Er klopfte Jurko, der ihm folgte, auf die Schulter und zeigte mit der Hand auf den Gegenstand, der seine Aufmerksamkeit erregte.
»Siehst Du?« fragte er.
»Wenn ich nicht gewiß wüßte, daß unser Boot braun ist, Herr Lieutenant, so würde ich sagen, es sei aus dem Meere hervorgekrochen, wie ein Seekalb, und liege auf dem Strande.
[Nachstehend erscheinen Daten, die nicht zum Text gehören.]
/-!
# Route `KLProgramme` — the s-wave-dressed Cooper cascade with scale-dependent weights AND ENTRY-LOCALISED tails
# ((E2-v4) `PairLadderStepAtV4` at every step ⇒ (B1-v2) `PairArrayAt`; row 0′ of the K3 supplier map on the V4/V4S engine slot)

Cell gate-hubbard-kl, seat p3 (g4); refinement of `sWaveCascade_envelope_varying` (`KLProgrammeSWaveCascadeVarying.lean`, g3).
In the V4 engine slot (`KLProgrammeKLRegimeSplitEngineV4.lean`, p1) the one-scale ladder remainder `Δ_n(k,k')` carries, besides the
entry-uniform part `a_n = drivePBar + ē + thermalBar` (summable in `n`), the LEG-DRESSING part `d_n(k,k') = legDressBar·legSliceCount`,
which is `O((Klam U)²)` at EVERY step at the entries whose legs cross slice `n` — in particular at all entries `(k,p)` with `p` the
step's loop momentum — and is summable in `n` only ENTRYWISE (`Σ_n d_n(k,k') ≤ δ = 20·CF·(Klam U)²` for each fixed `(k,k')`).  The
g3 envelope charges `Σ_n esup T_n` and would return a logarithm.  Here the tail of the implicit step is taken in its structured form
`T_n = Δ_n + Δ_n ∗_w 𝒞_n` and the same weight-independent decomposition `𝒟 = K + row + column + σ·J` is run with two changes:
(i) the core `K` accumulates the direct tails ENTRYWISE (so `δ`, not `Σ_n max d_n`, enters), and (ii) the column-type injection
`U_n·(Δ_n ∗_w J)` (size `U_n W_n (a_n + d̄)` in every row) is absorbed by the CONVEX column recursion
`C'(1 + U W) = C − U·rowSum_w K' + U·(Δ ∗_w J)` — the one-sided contraction `U_{n+1}/U_n` of the repulsive cascade pays for it
(`Σ_n U_N W_n ≤ 1`), with no logarithm.  Result **`sWaveCascade_envelope_sector`**: for all `n ≤ N`,
`esup (𝒞_n − U_n J) ≤ 8·(esup (𝒞_0 − U_0 J) + δ + d̄ + 2·Σ_{j<N} a_j)` and `0 ≤ U_n ≤ U_0`, under the smallness
`160·(esup 𝒟_0 + δ + d̄ + 2 Σ_j a_j)·Σ_j W_j ≤ 1`.  Everything is proved; no definitions.
References: HOME/STATUS 2026-08-26 p1 12:15:48Z (`EngineBoundsAtV4`), p1 12:50:02Z / 13:05:39Z (the entry-localised trap for child 1),
p3 g4 STARTED line (this remedy).
-/

noncomputable section

namespace Summit.HubbardSuperconductivity.HubbardSuperconductivity.Theorems.SWaveCascade

set_option linter.dupNamespace false -- summit = problem name (single-conjunct summit), D-0017

open Finset

variable {S : Type*} [Fintype S]

/-! ## §6a Entrywise bookkeeping -/

omit [Fintype S] in
/-- An entry of a finite sum of arrays is bounded by the sum of the entry bounds. -/
theorem norm_sum_apply_le (E : ℕ → S → S → ℂ) (n : ℕ) (s t : S) {b : ℕ → ℝ} (hb : ∀ j < n, ‖E j s t‖ ≤ b j) :
    ‖(∑ j ∈ range n, E j) s t‖ ≤ ∑ j ∈ range n, b j := by
  rw [Finset.sum_apply, Finset.sum_apply]
  exact (norm_sum_le _ _).trans (sum_le_sum fun j hj => hb j (mem_range.1 hj))

/-- Entries of `A ∗_w J`: the weighted row sums. -/
theorem wmul_onesArr_right_apply (w : S → ℝ) (A : S → S → ℂ) (s t : S) :
    wmul w A onesArr s t = ∑ u, A s u * (w u : ℂ) := by
  simp [wmul, onesArr]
Aber es ist ein anderes.«
»Still, Kinder!« mahnte Elim, »auch dünkt, ich sehe Leute dort liegen.«
»Sie liegen nicht nur, sondern schlafen,« setzte einer der Matrosen hinzu; »ich höre sie schnarchen.«
»Und keine Schildwachen!« sagte Elim erfreut.
»Keine Schildwachen,« antworteten die Matrosen.
»Wenn das ist,« sagte Elim leise, »so wollen wir sie umzingeln und gefangen nehmen. Aber wir wollen nur im äußersten Nothfalle Blut vergießen.«
Die Matrosen trennten sich, umringten die kleine Barke und fielen über die Schläfer her. Sie wurden gebunden und geknebelt, ehe sie erwachten.
Man nahm einem von ihnen, der den Befehl zu führen schien, das Tuch vom Munde weg.
»Wer seid Ihr?« fragte Elim in deutscher Sprache.
»Wir sind holländische Zollwächter,« antwortete der Gefangene.
»Wer ist der Capitän?«
»Herr Montane.«
»Ein alter Bekannter Was machet Ihr hier?«
»Ich weiß es nicht; Vier von uns haben auf Befehl des Capitäns einen Streifzug in’s Land gemacht, und wir sind zur Bewachung des Bootes zurückgeblieben.«
»Ich danke Euch, daß Ihr es für uns in Bereitschaft gehalten habt,« sagte Elim.
»Herr Lieutenant,« sagte Jurko, »das Boot ist im Wasser und erwartet nur Sie.«
»Trage diesen Mann und die Waffen in’s Boot,« sagte Elim; »die Anderen können bleiben wo sie sind. Wenn der Capitän Montane kommt, so sind wir wahrscheinlich schon weit entfernt. – Es ist also Alles bereit, Jurko?«
»Ja, Herr Lieutenant.«
»Dann verrichtet euer Gebet und ergreifet die Ruder.«
Das Gebet war beendet, die Ruder waren aufgehoben , als Elim in der Ferne einen leisen Ruf zu hören glaubte.
»Stoi!« sagte er zu Jurko, indem er die Hand auf die Schulter des Matrosen legte.